* Task prompt
Looking at the records below, say how many lines include "work", and add nothing else.

* Data
#####

import Summits.CriticalPhenomena.PercolationContinuityZ3.Theorems.Transplant.SkelPhiWinLevels
import Summits.CriticalPhenomena.PercolationContinuityZ3.Theorems.Transplant.SkelHabLevels
import HarnessLib

/-!
# D″ node, STRUCTURE-FREE generic layer (SHEAR-SCOPE §3.14 ruling (B″), V98; DPRIME-SCOPE L5′/L6′): Kozma–Nitzan Lemma 10 over the
# HABITAT-RESTRICTED WINDOW GRAPH `winGraphIn G Ω` of a bare planar map `φ : V → ℤ²` — the windows `WinIn φ Ω P = Ω ∩ φ⁻¹ P`, the planar
# levels `B⟨j⟩ = Ω ∩ φ⁻¹ Icc (lo − j) (hi + j)`, the level axioms, the boundary characterisations and Step II over `Ω` — φ-level re-cut of the
# Φ-DEPENDENT declarations of `SkelHabLevels` §2–§3 (p2-g4)

builds on p205010 (kernel theorem, internal audit signed; external expert review pending) — nothing in this file uses p205010.
Lane `prim-bschramm`, seat `prim-hp-8` (gen 29; V98 hp-8 column, claim 2026-08-21T03:48Z); helper file (`--supports stmt-CriticalPhenomena-4575`).
Hypotheses through p3-g7's dictionary (`SkelPhiCylBall` §0): `hlip : Skelφ.Lip G φ` for the level nesting / amendment (A),
`hΔ : ∀ v, G.degree v ≤ Δ` for Step II; the windows and levels themselves need neither the graph nor any hypothesis (`Skelφ.WinIn φ Ω P`).
Instance-polymorphic (`[DecidableEq V]` section binder from §2 on, lane convention p3-g4 2026-08-20 19:11:29Z (3)).  The Φ-FREE originals
are IMPORTED, not re-declared: `Skel.winGraphIn G Ω` with its §1 (`winGraphIn_adj`, `degree_winGraphIn_le`, …) and §4 (`Skel.lattW_winGraphIn_eq`,
`Skel.real_eq_of_determinedBy_winIn`) of `SkelHabLevels`.  This is the layer the corridor residue (C) and the inner routes of (F) consume with
`Ω := B_G(root, Rπ) ∩ U` (SHEAR-SCOPE §2.6, §3.10).
* §1 `Skelφ.WinIn φ Ω P`, `mem_WinIn`, `WinIn_mono`, `WinIn_subset`, `Skelφ.winLevelIn φ Ω lo hi j`, `mem_winLevelIn_iff`, `winLevelIn_zero`,
  `winLevelIn_subset`, `winLevelIn_monotone`, `winLDataIn G φ Ω lo hi o Sfin` (+ `reachB_winLDataIn`);
* §2 (`[DecidableEq V]`) `mem_outerBoundary_winIn_iff` / `mem_innerBoundary_winIn_iff`, **`winLevelIn_nest (hlip)`**,
  `mem_sdiff_of_mem_outerBoundary_winLevelIn`, `not_mem_innerBoundary_winIn_of_mem_Icc` (amendment (A));
* §3 `lhyp_winIn (hlip)`, **`stepII_winIn (hlip) (hΔ)`**;
* §4 bridges (`rfl`): `PlanarSkeletonConc.WinIn_eq_skelφ`, `Skel.winLevelIn_eq_skelφ`, `Skel.winLDataIn_eq_skelφ`.
[cite: KozmaNitzan2024, §4 Lemma 10, pp. 17–18 (Steps I–II), p. 15 (B⟨R⟩, ∂_ev B), p. 17 (subbox, ∂_iv D) — the ℤ^d model]
[cite: GrimmettPercolation1999, §7.2]
-/

noncomputable section

open MeasureTheory ProbabilityTheory
open scoped ENNReal

namespace Summit.CriticalPhenomena.PercolationContinuityZ3.Theorems.Transplant

namespace Skelφ

open Literature.Probability.Percolation Literature.Probability.LatticeModels SimpleGraph
open KNLevels Skel
open KozmaNitzan (wireSet_mono)
open scoped Classical

variable {V : Type} (G : SimpleGraph V) (φ : V → Site 2)

/-! ## §1 Windows and planar levels over a vertex set `Ω`; level data -/

/-- **The window over the planar set `P` inside the vertex set `Ω`** for the planar map `φ`: `Ω ∩ φ⁻¹ P` (φ-level form of
`PlanarSkeletonConc.WinIn`; `Skelφ.Win G φ w₀ P R` is the case `Ω = B_G(w₀, R)`). [this work] -/
def WinIn (Ω : Finset V) (P : Finset (Site 2)) : Finset V := Ω.filter fun g => φ g ∈ P

/-- Membership in a window over `Ω`. [folklore] -/
theorem mem_WinIn {Ω : Finset V} {P : Finset (Site 2)} {g : V} : g ∈ WinIn φ Ω P ↔ g ∈ Ω ∧ φ g ∈ P := Finset.mem_filter

/-- Windows grow with the vertex set and the planar set. [folklore] -/
theorem WinIn_mono {Ω Ω' : Finset V} (hΩ : Ω ⊆ Ω') {P P' : Finset (Site 2)} (hP : P ⊆ P') : WinIn φ Ω P ⊆ WinIn φ Ω' P' := by
  intro g hg
  rw [mem_WinIn] at hg ⊢
  exact ⟨hΩ hg.1, hP hg.2⟩

/-- Windows over `Ω` lie in `Ω`. [folklore] -/
theorem WinIn_subset (Ω : Finset V) (P : Finset (Site 2)) : WinIn φ Ω P ⊆ Ω := Finset.filter_subset _ _

/-- **The window levels over `Ω`** `B⟨j⟩ := Ω ∩ φ⁻¹ Icc (lo - j) (hi + j)` (φ-level form of `Skel.winLevelIn`).
[this work] -/
def winLevelIn (Ω : Finset V) (lo hi : Site 2) (j : ℕ) : Finset V := WinIn φ Ω (Finset.Icc (lo - (j : Site 2)) (hi + (j : Site 2)))

/-- Membership in a window level over `Ω`. [folklore] -/
theorem mem_winLevelIn_iff {Ω : Finset V} {lo hi : Site 2} {j : ℕ} {v : V} :
    v ∈ winLevelIn φ Ω lo hi j ↔ v ∈ Ω ∧ φ v ∈ Finset.Icc (lo - (j : Site 2)) (hi + (j : Site 2)) := by
  rw [winLevelIn, mem_WinIn]

/-- Level `0` is the window over `Icc lo hi`. [folklore] -/
theorem winLevelIn_zero (Ω : Finset V) (lo hi : Site 2) : winLevelIn φ Ω lo hi 0 = WinIn φ Ω (Finset.Icc lo hi) := by
  simp [winLevelIn]

/-- Window levels over `Ω` lie in `Ω`. [folklore] -/
theorem winLevelIn_subset (Ω : Finset V) (lo hi : Site 2) (j : ℕ) : winLevelIn φ Ω lo hi j ⊆ Ω := WinIn_subset φ Ω _

/-- **Level axiom 1**: the window levels over `Ω` increase. [folklore] -/
theorem winLevelIn_monotone (Ω : Finset V) (lo hi : Site 2) : Monotone (winLevelIn φ Ω lo hi) := by
  intro j j' h
  refine WinIn_mono φ subset_rfl (Finset.Icc_subset_Icc (fun i => ?_) (fun i => ?_)) <;>
    simp only [Pi.sub_apply, Pi.add_apply, Pi.natCast_apply] <;> omega

/-- **The level data in the window graph over `Ω`** of the planar map `φ`: levels `winLevelIn φ Ω lo hi`, source `o`, support `Sfin`
(φ-level form of `Skel.winLDataIn`). [this work] -/
def winLDataIn (Ω : Finset V) (lo hi : Site 2) (o : V) (Sfin : Finset V) : LData (winGraphIn G Ω) :=
  ⟨winLevelIn φ Ω lo hi, o, Sfin⟩

/-- The levels of `winLDataIn`. [folklore] -/
@[simp] theorem winLDataIn_X (Ω : Finset V) (lo hi : Site 2) (o : V) (Sfin : Finset V) :
    (winLDataIn G φ Ω lo hi o Sfin).X = winLevelIn φ Ω lo hi := rfl

/-- The source of `winLDataIn`. [folklore] -/
@[simp] theorem winLDataIn_o (Ω : Finset V) (lo hi : Site 2) (o : V) (Sfin : Finset V) : (winLDataIn G φ Ω lo hi o Sfin).o = o := rfl

/-- The support of `winLDataIn`. [folklore] -/
@[simp] theorem winLDataIn_Sfin (Ω : Finset V) (lo hi : Site 2) (o : V) (Sfin : Finset V) :
    (winLDataIn G φ Ω lo hi o Sfin).Sfin = Sfin := rfl

/-- `{o ↔ B}` for the window data over `Ω` is `{o ↔ WinIn Ω (Icc lo hi)}`. [folklore] -/
theorem reachB_winLDataIn (Ω : Finset V) (lo hi : Site 2) (o : V) (Sfin : Finset V) :
    (winLDataIn G φ Ω lo hi o Sfin).reachB = ⋃ b ∈ WinIn φ Ω (Finset.Icc lo hi), openConn o b := by
  rw [LData.reachB, winLDataIn_X, winLevelIn_zero]; rfl

/-! ## §2 Boundaries of windows and levels in the window graph over `Ω`; nesting; the annulus; amendment (A) -/

variable [G.LocallyFinite] [DecidableEq V]

/-- **Outer boundary of a window in the window graph over `Ω`**: `x ∈ ∂^{out} WinIn Ω P` iff `x ∈ Ω`, `φ x ∉ P`, and `x` has a
`G`-neighbour in `Ω` with planar coordinate in `P`. [cite: KozmaNitzan2024, §4 p. 15 (∂_ev B)] -/
theorem mem_outerBoundary_winIn_iff {Ω : Finset V} {P : Finset (Site 2)} {x : V} :
    x ∈ outerBoundary (winGraphIn G Ω) (WinIn φ Ω P) ↔ x ∈ Ω ∧ φ x ∉ P ∧ ∃ y, G.Adj x y ∧ y ∈ Ω ∧ φ y ∈ P := by
  rw [mem_outerBoundary_iff]
  constructor
  · rintro ⟨hx, y, hy, hxy⟩
    rw [mem_WinIn] at hy
    obtain ⟨hadj, hx1, hy1⟩ := (winGraphIn_adj G).1 hxy
    exact ⟨hx1, fun h => hx ((mem_WinIn φ).2 ⟨hx1, h⟩), y, hadj, hy1, hy.2⟩
  · rintro ⟨hx1, hxP, y, hxy, hy1, hyP⟩
    exact ⟨fun h => hxP ((mem_WinIn φ).1 h).2, y, (mem_WinIn φ).2 ⟨hy1, hyP⟩, (winGraphIn_adj G).2 ⟨hxy, hx1, hy1⟩⟩

/-- **Inner boundary of a window in the window graph over `Ω`**: `v ∈ ∂^{in} WinIn Ω P` iff `v ∈ WinIn Ω P` and `v` has a `G`-neighbour
in `Ω` whose planar coordinate is outside `P`. [cite: KozmaNitzan2024, §4 p. 17 (∂_iv D)] -/
theorem mem_innerBoundary_winIn_iff {Ω : Finset V} {P : Finset (Site 2)} {v : V} :
    v ∈ innerBoundary (winGraphIn G Ω) (WinIn φ Ω P) ↔ (v ∈ Ω ∧ φ v ∈ P) ∧ ∃ y, G.Adj v y ∧ y ∈ Ω ∧ φ y ∉ P := by
  rw [mem_innerBoundary_iff, mem_WinIn]
  constructor
  · rintro ⟨hv, y, hy, hvy⟩
    obtain ⟨hadj, -, hy1⟩ := (winGraphIn_adj G).1 hvy
    exact ⟨hv, y, hadj, hy1, fun h => hy ((mem_WinIn φ).2 ⟨hy1, h⟩)⟩
  · rintro ⟨hv, y, hvy, hy1, hyP⟩
    exact ⟨hv, y, fun h => hyP ((mem_WinIn φ).1 h).2, (winGraphIn_adj G).2 ⟨hvy, hv.1, hy1⟩⟩

variable {G φ}

/-- **Level axiom 2** (from `Lip`): the outer boundary (in the window graph over `Ω`) of `B⟨j⟩` lies in `B⟨j+1⟩` — by the Lipschitz step.
[cite: KozmaNitzan2024, §4 p. 15 (∂_ev B ⊆ B⟨1⟩)] -/
theorem winLevelIn_nest (hlip : Lip G φ) (Ω : Finset V) (lo hi : Site 2) (j : ℕ) :
    outerBoundary (winGraphIn G Ω) (winLevelIn φ Ω lo hi j) ⊆ winLevelIn φ Ω lo hi (j + 1) := by
  intro x hx
  obtain ⟨hx1, -, y, hxy, -, hyP⟩ := (mem_outerBoundary_winIn_iff G φ).1 hx
  rw [mem_winLevelIn_iff]
  refine ⟨hx1, ?_⟩
  have h := φ_mem_Icc_enlarge_of_adj hlip hyP hxy.symm
  refine Finset.Icc_subset_Icc (fun i => ?_) (fun i => ?_) h <;>
    simp only [Pi.sub_apply, Pi.add_apply, Pi.natCast_apply, Pi.one_apply] <;> push_cast <;> omega

/-- A contact vertex of level `j` (outer boundary in the window graph over `Ω`) lies in the planar ANNULUS `B⟨j+1⟩ ∖ B⟨j⟩`. [folklore] -/
theorem mem_sdiff_of_mem_outerBoundary_winLevelIn (hlip : Lip G φ) {Ω : Finset V} {lo hi : Site 2} {j : ℕ} {x : V}
    (hx : x ∈ outerBoundary (winGraphIn G Ω) (winLevelIn φ Ω lo hi j)) :
    x ∈ winLevelIn φ Ω lo hi (j + 1) \ winLevelIn φ Ω lo hi j :=
  Finset.mem_sdiff.2 ⟨winLevelIn_nest hlip Ω lo hi j hx, (mem_outerBoundary_iff.1 hx).1⟩

/-- **Amendment (A)** (from `Lip`): a window vertex whose planar coordinate lies in the SHRUNK box `Icc (lo + 1) (hi - 1)` is not an
inner-boundary vertex of `WinIn Ω (Icc lo hi)` in the window graph over `Ω`. [cite: KozmaNitzan2024, §4 p. 17 (∂_iv D)] -/
theorem not_mem_innerBoundary_winIn_of_mem_Icc (hlip : Lip G φ) {Ω : Finset V} {lo hi : Site 2} {v : V}
    (hv : φ v ∈ Finset.Icc (lo + 1) (hi - 1)) : v ∉ innerBoundary (winGraphIn G Ω) (WinIn φ Ω (Finset.Icc lo hi)) := by
  intro h
  obtain ⟨-, y, hvy, -, hyP⟩ := (mem_innerBoundary_winIn_iff G φ).1 h
  refine hyP ?_
  have h1 := φ_mem_Icc_enlarge_of_adj hlip hv hvy
  refine Finset.Icc_subset_Icc (fun i => ?_) (fun i => ?_) h1 <;>
    simp only [Pi.sub_apply, Pi.add_apply, Pi.one_apply] <;> omega

/-! ## §3 The hypotheses of Lemma 10 and Step II over `Ω` -/

/-- **The hypotheses of Lemma 10 for window levels over `Ω`** (from `Lip`): a subbox `D ⊇ B⟨Rl+1⟩` (in `winGraphIn G Ω`) of a finitely
supported weighting at parameter `p` and a source `o ∈ Sfin \ D` give `KNLevels.LHyp`. [cite: KozmaNitzan2024, §4 Lemma 10 (p. 17)] -/
theorem lhyp_winIn (hlip : Lip G φ) (Ω : Finset V) (lo hi : Site 2) {o : V} {Sfin D : Finset V} {Wt : Sym2 V → unitInterval}
    {p : unitInterval} {Rl : ℕ} (hsub : IsSubbox (winGraphIn G Ω) Wt p D) (hfin : FinSupp Wt Sfin) (hDS : D ⊆ Sfin)
    (hencl : winLevelIn φ Ω lo hi (Rl + 1) ⊆ D) (ho : o ∉ D) (hoS : o ∈ Sfin) :
    LHyp (winLDataIn G φ Ω lo hi o Sfin) Wt p D Rl where
  mono := winLevelIn_monotone φ Ω lo hi
  nest := winLevelIn_nest hlip Ω lo hi
  sub := hsub
  fin := hfin
  DS := hDS
  encl := hencl
  o_not := ho
  o_mem := hoS

/-- **Kozma–Nitzan's Step II over the window levels over `Ω`** (from `Lip` and the degree bound `Δ`): φ-level form of `Skel.stepII_winIn`
(the twin of `stepII_win` with `B_G(w₀, R) ↦ Ω`). [cite: KozmaNitzan2024, §4 p. 18 (Step II)] -/
theorem stepII_winIn [Countable V] (hlip : Lip G φ) {Δ : ℕ} (hΔ : ∀ v, G.degree v ≤ Δ) (Ω : Finset V) (lo hi : Site 2) {o : V}
    {Sfin D : Finset V} {Wt : Sym2 V → unitInterval} {p : unitInterval} {Rl : ℕ}
    (hsub : IsSubbox (winGraphIn G Ω) Wt p D) (hfin : FinSupp Wt Sfin) (hDS : D ⊆ Sfin)
    (hencl : winLevelIn φ Ω lo hi (Rl + 1) ⊆ D) (ho : o ∉ D) (hoS : o ∈ Sfin)
    (hp1 : (p : ℝ) < 1) {N j₀ j₁ : ℕ} (hj₁ : j₁ ≤ Rl) {δ : ℝ}
    (hJ : 1 / (1 - (p : ℝ)) ^ (Δ * N) ≤ δ * ((Finset.Icc j₀ j₁).card : ℝ))
    (hreach : 1 - δ < (prodBernoulli Wt).real (⋃ b ∈ WinIn φ Ω (Finset.Icc lo hi), openConn o b)) :
    ∃ j ∈ Finset.Icc j₀ j₁, 1 - 2 * δ < (prodBernoulli Wt).real {ω | N ≤ ((winLDataIn G φ Ω lo hi o Sfin).Kont j ω).card} := by
  have hL := lhyp_winIn hlip Ω lo hi hsub hfin hDS hencl ho hoS
  rw [← reachB_winLDataIn G φ Ω lo hi o Sfin] at hreach
  exact hL.stepII (degree_winGraphIn_le G hΔ Ω) hp1 hj₁ hJ hreach

end Skelφ

/-! ## §4 Bridges: the structure-level windows and levels over `Ω` are the φ-level ones (by `rfl`) -/

namespace PlanarSkeletonConc

open Literature.Probability.LatticeModels

variable {V : Type} {G : SimpleGraph V} [G.LocallyFinite] (Φ : PlanarSkeletonConc G)

/-- `PlanarSkeletonConc.WinIn` is the φ-level window over `Ω` of `Φ.φ`. [folklore] -/
theorem WinIn_eq_skelφ (Ω : Finset V) (P : Finset (Site 2)) : Φ.WinIn Ω P = Skelφ.WinIn Φ.φ Ω P := rfl

end PlanarSkeletonConc

namespace Skel

open Literature.Probability.LatticeModels

variable {V : Type} {G : SimpleGraph V} [G.LocallyFinite] (Φ : PlanarSkeletonConc G)

/-- `Skel.winLevelIn` is the φ-level window level over `Ω` of `Φ.φ`. [folklore] -/
theorem winLevelIn_eq_skelφ (Ω : Finset V) (lo hi : Site 2) (j : ℕ) :
    winLevelIn Φ Ω lo hi j = Skelφ.winLevelIn Φ.φ Ω lo hi j := rfl

/-- `Skel.winLDataIn` is the φ-level level data over `Ω` of `Φ.φ`. [folklore] -/
theorem winLDataIn_eq_skelφ (Ω : Finset V) (lo hi : Site 2) (o : V) (Sfin : Finset V) :
    winLDataIn Φ Ω lo hi o Sfin = Skelφ.winLDataIn G Φ.φ Ω lo hi o Sfin := rfl

end Skel

end Summit.CriticalPhenomena.PercolationContinuityZ3.Theorems.Transplant

end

#####

* Solution
3